## Records shown
/-
Copyright (c) 2026. Released under Apache 2.0 license.
-/
import Literature.NumberTheory.Automorphic.UnboundedDenominatorsInvariantHomPrimeLevel
import Mathlib.FieldTheory.Finite.GaloisField
import Mathlib.Algebra.GroupWithZero.Units.Fintype
import HarnessLib

/-!
# The invariant form of CDT Cor. 4.5.3 at prime level `p`: targets of odd order

The non-split Cartan subgroup of `SL₂(𝔽_p)`: the regular representation of `𝔽_{p²}` over `𝔽_p` turns a
generator `ζ` of `𝔽_{p²}ˣ` into a matrix whose `(p-1)`-st power lies in `SL₂(𝔽_p)` and has order `p + 1`
(`exists_zpowers_index_eq_mul_pred`: a cyclic subgroup of index `p(p - 1)`).  With the cyclic-subgroup case of the
transfer reduction (`UnboundedDenominatorsInvariantHomCyclic`) this handles the targets of prime-power order
`ℓ^a` with `ℓ` odd, `ℓ ∣ p + 1`; together with `Γ₁(p)` (`ℓ = p`) and the split Cartan (`ℓ ∤ p(p+1)`) and a
prime-by-prime gluing we obtain:

* `cor453_invariant_form_prime_level_of_odd` — **for a prime `p` and a finite commutative group `Q` of ODD order,
  every `SL₂(ℤ)`-conjugation-invariant homomorphism `θ : Γ(p) → Q` is trivial on `Γ(12p)`**;
* `cor453_invariant_form_prime_level_prime_target'` — invariant classes in `H¹(Γ(p), 𝐅_ℓ)` are congruence of
  level `12p` for every ODD prime `ℓ` (and for `ℓ = 2` when `p = 2`).

The one remaining case at prime level is `ℓ = 2`, `p` odd (quaternion Sylow `2`-subgroups: the dicyclic
normaliser of a Cartan subgroup of odd index), see the crux memo `Lines/cdt_thm1-hcor-structure-g40.md`.
[cite: CalegariDimitrovTang2025, Corollary 4.5.3]
-/

open scoped MatrixGroups

namespace Literature.NumberTheory.Automorphic

namespace UnboundedDenominators

open CongruenceSubgroup Matrix.SpecialLinearGroup ModularGroup
open Literature.NumberTheory.EllipticCurves.ModularForms (Gamma_le_Gamma1 index_Gamma_eq_card
  index_Gamma_eq_mul)

variable {Q : Type*} [CommGroup Q]

/-! ### The non-split Cartan subgroup -/

/-- **The non-split Cartan subgroup of `SL₂(𝔽_p)`**: there is `c̄ ∈ SL₂(ℤ/p)` of order `p + 1`, i.e. with
`[SL₂(ℤ/p) : ⟨c̄⟩] = p (p - 1)` — the `(p-1)`-st power of (the matrix, in an `𝔽_p`-basis of `𝔽_{p²}`, of
multiplication by) a generator of `𝔽_{p²}ˣ`. [cite: DiamondShurman2005, §1.2 and Exercise 1.2.3] -/
theorem exists_zpowers_index_eq_mul_pred {p : ℕ} (hp : p.Prime) :
    ∃ cbar : SL(2, ZMod p), (Subgroup.zpowers cbar).index = p * (p - 1) := by
  classical
  haveI : Fact p.Prime := ⟨hp⟩
  -- `𝔽_{p²}` with an `𝔽_p`-basis indexed by `Fin 2`
  let F := GaloisField p 2
  haveI : Fintype F := Fintype.ofFinite F
  let b : Module.Basis (Fin 2) (ZMod p) F :=
    Module.finBasisOfFinrankEq (ZMod p) F (GaloisField.finrank p two_ne_zero)
  let L : F →ₐ[ZMod p] Matrix (Fin 2) (Fin 2) (ZMod p) := Algebra.leftMulMatrix b
  have hL : Function.Injective L := Algebra.leftMulMatrix_injective b
  -- a generator of `𝔽_{p²}ˣ`, of order `p² - 1`
  obtain ⟨ζ, hζ⟩ := IsCyclic.exists_generator (α := Fˣ)
  have hcardF : Nat.card F = p ^ 2 := GaloisField.card p 2 two_ne_zero
  have hordζ : orderOf (ζ : F) = p ^ 2 - 1 := by
    rw [orderOf_units, orderOf_eq_card_of_forall_mem_zpowers hζ, Nat.card_units, hcardF]
  -- the matrix of `ζ` and its `(p-1)`-st power
  set M : Matrix (Fin 2) (Fin 2) (ZMod p) := L (ζ : F) with hM
  have hordM : orderOf M = p ^ 2 - 1 := by
    have h := orderOf_injective (L : F →* Matrix (Fin 2) (Fin 2) (ZMod p)) hL (ζ : F)
    rw [MonoidHom.coe_coe] at h
    rw [hM, h, hordζ]
  have hdetM : M.det ≠ 0 := by
    have h : M.det * (L ((ζ⁻¹ : Fˣ) : F)).det = 1 := by
      rw [← Matrix.det_mul, hM, ← map_mul, Units.mul_inv, map_one, Matrix.det_one]
    exact (IsUnit.of_mul_eq_one _ h).ne_zero
  have hdet : (M ^ (p - 1)).det = 1 := by
    rw [Matrix.det_pow, ZMod.pow_card_sub_one_eq_one hdetM]
  let cbar : SL(2, ZMod p) := ⟨M ^ (p - 1), hdet⟩
  refine ⟨cbar, ?_⟩
  -- the order of `c̄` is `p + 1`
  have hp1 : p - 1 ≠ 0 := (Nat.sub_pos_of_lt hp.one_lt).ne'
  have hsq : p ^ 2 - 1 = (p + 1) * (p - 1) := by
    have := hp.one_le
    zify [this, Nat.one_le_pow 2 p hp.pos]
    ring
  have hordMp : orderOf (M ^ (p - 1)) = p + 1 := by
    rw [orderOf_pow_of_dvd hp1 (by rw [hordM, hsq]; exact dvd_mul_left _ _), hordM, hsq,
      Nat.mul_div_cancel _ (Nat.pos_of_ne_zero hp1)]
  let ι : SL(2, ZMod p) →* Matrix (Fin 2) (Fin 2) (ZMod p) :=
    { toFun := fun A ↦ (A : Matrix (Fin 2) (Fin 2) (ZMod p))
      map_one' := Matrix.SpecialLinearGroup.coe_one
      map_mul' := fun A B ↦ Matrix.SpecialLinearGroup.coe_mul A B }
  have hι : Function.Injective ι := fun A B h ↦ Subtype.ext h
  have hord : orderOf cbar = p + 1 := by
    rw [← orderOf_injective ι hι cbar]
    exact hordMp
  -- index = `|SL₂(𝔽_p)| / (p + 1) = p (p - 1)`
  have hcard : Nat.card SL(2, ZMod p) = p * ((p + 1) * (p - 1)) := by
    haveI : NeZero p := ⟨hp.ne_zero⟩
    rw [← index_Gamma_eq_card, index_Gamma_eq_mul, index_Gamma1_prime hp]
  have h := (Subgroup.zpowers cbar).index_mul_card
  rw [Nat.card_zpowers, hord, hcard, mul_left_comm, mul_comm] at h
  exact Nat.eq_of_mul_eq_mul_left (Nat.succ_pos p) h

/-! ### Prime level, odd targets -/

/-- Gluing lemma: if `q^n = 1` and `q^{n/ℓ^{v_ℓ(n)}} = 1` for every prime `ℓ ∣ n`, then `q = 1`. [folklore] -/
private theorem eq_one_of_forall_pow_ordCompl {q : Q} {n : ℕ} (hn : n ≠ 0) (hq : q ^ n = 1)
    (h : ∀ ℓ : ℕ, ℓ.Prime → ℓ ∣ n → q ^ (ordCompl[ℓ] n) = 1) : q = 1 := by
  by_contra hne
  have hord : orderOf q ≠ 1 := fun h1 ↦ hne (orderOf_eq_one_iff.mp h1)
  obtain ⟨ℓ, hℓ, hℓq⟩ := Nat.exists_prime_and_dvd hord
  have hℓn : ℓ ∣ n := hℓq.trans (orderOf_dvd_of_pow_eq_one hq)
  have h1 : ℓ ∣ ordCompl[ℓ] n := hℓq.trans (orderOf_dvd_of_pow_eq_one (h ℓ hℓ hℓn))
  have h2 : Nat.Coprime ℓ (ordCompl[ℓ] n) := Nat.coprime_ordCompl hℓ hn
  exact hℓ.one_lt.ne' (Nat.Coprime.eq_one_of_dvd h2 h1)

/-- **Invariant form of CDT Cor. 4.5.3 at prime level `p`, targets of ODD order**: every `SL₂(ℤ)`-conjugation
invariant `θ : Γ(p) → Q` (`Q` finite commutative of odd order) is trivial on `Γ(12p)`.  Prime by prime in `|Q|`:
`ℓ = p` is handled by `Γ₁(p)`, `ℓ ∤ p(p+1)` by the split Cartan subgroup, odd `ℓ ∣ p + 1` (so `ℓ ∤ p(p-1)`) by
the non-split Cartan subgroup. [cite: CalegariDimitrovTang2025, Corollary 4.5.3] -/
theorem cor453_invariant_form_prime_level_of_odd {p : ℕ} (hp : p.Prime) (Q : Type*) [CommGroup Q] [Finite Q]
    (hQ : Odd (Nat.card Q)) (θ : Gamma p →* Q)
    (hθ : ∀ (g x : SL(2, ℤ)) (hx : x ∈ Gamma p) (hgx : g * x * g⁻¹ ∈ Gamma p),
      θ ⟨g * x * g⁻¹, hgx⟩ = θ ⟨x, hx⟩) :
    ∀ (x : SL(2, ℤ)) (hx : x ∈ Gamma p), x ∈ Gamma (12 * p) → θ ⟨x, hx⟩ = 1 := by
  haveI : NeZero p := ⟨hp.ne_zero⟩
  haveI : Fact p.Prime := ⟨hp⟩
  intro x hx hx12
  set n : ℕ := Nat.card Q with hn
  have hn0 : n ≠ 0 := Nat.card_pos.ne'
  have hinv : ∀ k : ℕ, ∀ (g y : SL(2, ℤ)) (hy : y ∈ Gamma p) (hgy : g * y * g⁻¹ ∈ Gamma p),
      ((powMonoidHom k).comp θ) ⟨g * y * g⁻¹, hgy⟩ = ((powMonoidHom k).comp θ) ⟨y, hy⟩ := by
    intro k g y hy hgy
    simp only [MonoidHom.comp_apply, hθ g y hy hgy]
  have hpow : ∀ (k : ℕ) (y : Gamma p), ((powMonoidHom k).comp θ) y = θ y ^ k := fun k y ↦ rfl
  refine eq_one_of_forall_pow_ordCompl hn0 (hn ▸ pow_card_eq_one') fun ℓ hℓ hℓn ↦ ?_
  -- `θ^{m}` with `m = n / ℓ^{v_ℓ(n)}` has exponent `ℓ^{v_ℓ(n)}`
  set e : ℕ := ordProj[ℓ] n with he_def
  set m : ℕ := ordCompl[ℓ] n with hm_def
  have hnm : e * m = n := Nat.ordProj_mul_ordCompl_eq_self n ℓ
  have he : ∀ y : Gamma p, ((powMonoidHom m).comp θ) y ^ e = 1 := by
    intro y
    rw [hpow, ← pow_mul, mul_comm, hnm, hn]
    exact pow_card_eq_one'
  have hℓ2 : ℓ ≠ 2 := by
    rintro rfl
    exact (Nat.not_even_iff_odd.mpr hQ) (even_iff_two_dvd.mpr hℓn)
  suffices h : ((powMonoidHom m).comp θ) ⟨x, hx⟩ = 1 by rwa [hpow] at h
  haveI := ker_map_subtype_normal ((powMonoidHom m).comp θ) (hinv m)
  by_cases hℓp : ℓ = p
  · -- `ℓ = p`: the subgroup `Γ₁(p)` of index `(p+1)(p-1)`
    have hcop : e.Coprime (Gamma1 p).index := by
      rw [he_def, hℓp, index_Gamma1_prime hp]
      refine Nat.Coprime.pow_left _ (Nat.Coprime.mul_right ?_ ?_)
      · exact Nat.coprime_self_add_right.mpr (Nat.coprime_one_right p)
      · have h : p = 1 + (p - 1) := (Nat.add_sub_cancel' hp.one_le).symm
        conv_lhs => rw [h]
        exact Nat.coprime_add_self_left.mpr (Nat.coprime_one_left _)
    exact map_eq_one_of_mem_Gamma_mul_of_local_of_pow_eq_one ((powMonoidHom m).comp θ) (hinv m)
      (Gamma1 p) (Gamma_le_Gamma1 p) he hcop (fun y hy hyc ↦ by
        rw [sup_eq_right.mpr (commutator_Gamma1_le_ker _ (hinv m))] at hyc
        obtain ⟨_, h⟩ := (mem_ker_map_subtype_iff _).mp hyc
        exact h) x hx hx12
  · have hℓp' : Nat.Coprime ℓ p := (Nat.coprime_primes hℓ hp).mpr hℓp
    by_cases hℓs : ℓ ∣ p + 1
    · -- odd `ℓ ∣ p + 1`: the non-split Cartan subgroup, of index `p (p - 1)`
      have hℓd : ¬ ℓ ∣ p - 1 := by
        intro hd
        have h2 : ℓ ∣ (p + 1) - (p - 1) := Nat.dvd_sub hℓs hd
        have : (p + 1) - (p - 1) = 2 := by have := hp.one_le; omega
        rw [this] at h2
        exact hℓ2 ((Nat.prime_dvd_prime_iff_eq hℓ Nat.prime_two).mp h2)
      obtain ⟨cbar, hcbar⟩ := exists_zpowers_index_eq_mul_pred hp
      have hcop : e.Coprime (Subgroup.zpowers cbar).index := by
        rw [hcbar, he_def]
        exact Nat.Coprime.pow_left _
          (Nat.Coprime.mul_right hℓp' ((Nat.Prime.coprime_iff_not_dvd hℓ).mpr hℓd))
      exact map_eq_one_of_mem_Gamma_mul_of_zpowers_of_pow_eq_one ((powMonoidHom m).comp θ) (hinv m)
        cbar he hcop x hx hx12
    · -- `ℓ ∤ p (p + 1)`: the split Cartan subgroup, of index `p (p + 1)`
      obtain ⟨cbar, hcbar⟩ := exists_zpowers_index_eq_mul_succ hp
      have hcop : e.Coprime (Subgroup.zpowers cbar).index := by
        rw [hcbar, he_def]
        exact Nat.Coprime.pow_left _
          (Nat.Coprime.mul_right hℓp' ((Nat.Prime.coprime_iff_not_dvd hℓ).mpr hℓs))
      exact map_eq_one_of_mem_Gamma_mul_of_zpowers_of_pow_eq_one ((powMonoidHom m).comp θ) (hinv m)
        cbar he hcop x hx hx12

/-- The odd-order prime-level case in the exact shape of the invariant form (`M = 12p`).
[cite: CalegariDimitrovTang2025, Corollary 4.5.3] -/
theorem cor453_invariant_form_prime_level_of_odd' {p : ℕ} (hp : p.Prime) (Q : Type*) [CommGroup Q]
    [Finite Q] (hQ : Odd (Nat.card Q)) (θ : Gamma p →* Q)
    (hθ : ∀ (g x : SL(2, ℤ)) (hx : x ∈ Gamma p) (hgx : g * x * g⁻¹ ∈ Gamma p),
      θ ⟨g * x * g⁻¹, hgx⟩ = θ ⟨x, hx⟩) :
    ∃ M : ℕ, M ≠ 0 ∧ ∀ (x : SL(2, ℤ)) (hx : x ∈ Gamma p), x ∈ Gamma M → θ ⟨x, hx⟩ = 1 :=
  ⟨12 * p, Nat.mul_ne_zero (by norm_num) hp.ne_zero, cor453_invariant_form_prime_level_of_odd hp Q hQ θ hθ⟩

/-- **Invariant classes in `H¹(Γ(p), 𝐅_ℓ)` are congruence (level `12p`) for every odd prime `ℓ`**, and for
`ℓ = 2` when `p = 2`; i.e. for all `(p, ℓ)` except `ℓ = 2 < p`. [cite: CalegariDimitrovTang2025, Corollary 4.5.3] -/
theorem cor453_invariant_form_prime_level_prime_target' {p ℓ : ℕ} (hp : p.Prime) (hℓ : ℓ.Prime)
    (hℓ2 : ℓ = 2 → p = 2) (C : Type*) [CommGroup C] [Finite C] (hC : Nat.card C = ℓ) (θ : Gamma p →* C)
    (hθ : ∀ (g x : SL(2, ℤ)) (hx : x ∈ Gamma p) (hgx : g * x * g⁻¹ ∈ Gamma p),
      θ ⟨g * x * g⁻¹, hgx⟩ = θ ⟨x, hx⟩) :
    ∀ (x : SL(2, ℤ)) (hx : x ∈ Gamma p), x ∈ Gamma (12 * p) → θ ⟨x, hx⟩ = 1 := by
  rcases hℓ.eq_two_or_odd' with rfl | hodd
  · obtain rfl := hℓ2 rfl
    exact cor453_invariant_form_prime_level_prime_target Nat.prime_two Nat.prime_two (by decide) C hC θ hθ
  · exact cor453_invariant_form_prime_level_of_odd hp C (hC ▸ hodd) θ hθ

end UnboundedDenominators

end Literature.NumberTheory.Automorphic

## Work required
In the records above, find the lines containing "CommGroup" and copy them.

## Response to this exercise
variable {Q : Type*} [CommGroup Q]
theorem cor453_invariant_form_prime_level_of_odd {p : ℕ} (hp : p.Prime) (Q : Type*) [CommGroup Q] [Finite Q]
theorem cor453_invariant_form_prime_level_of_odd' {p : ℕ} (hp : p.Prime) (Q : Type*) [CommGroup Q]
    (hℓ2 : ℓ = 2 → p = 2) (C : Type*) [CommGroup C] [Finite C] (hC : Nat.card C = ℓ) (θ : Gamma p →* C)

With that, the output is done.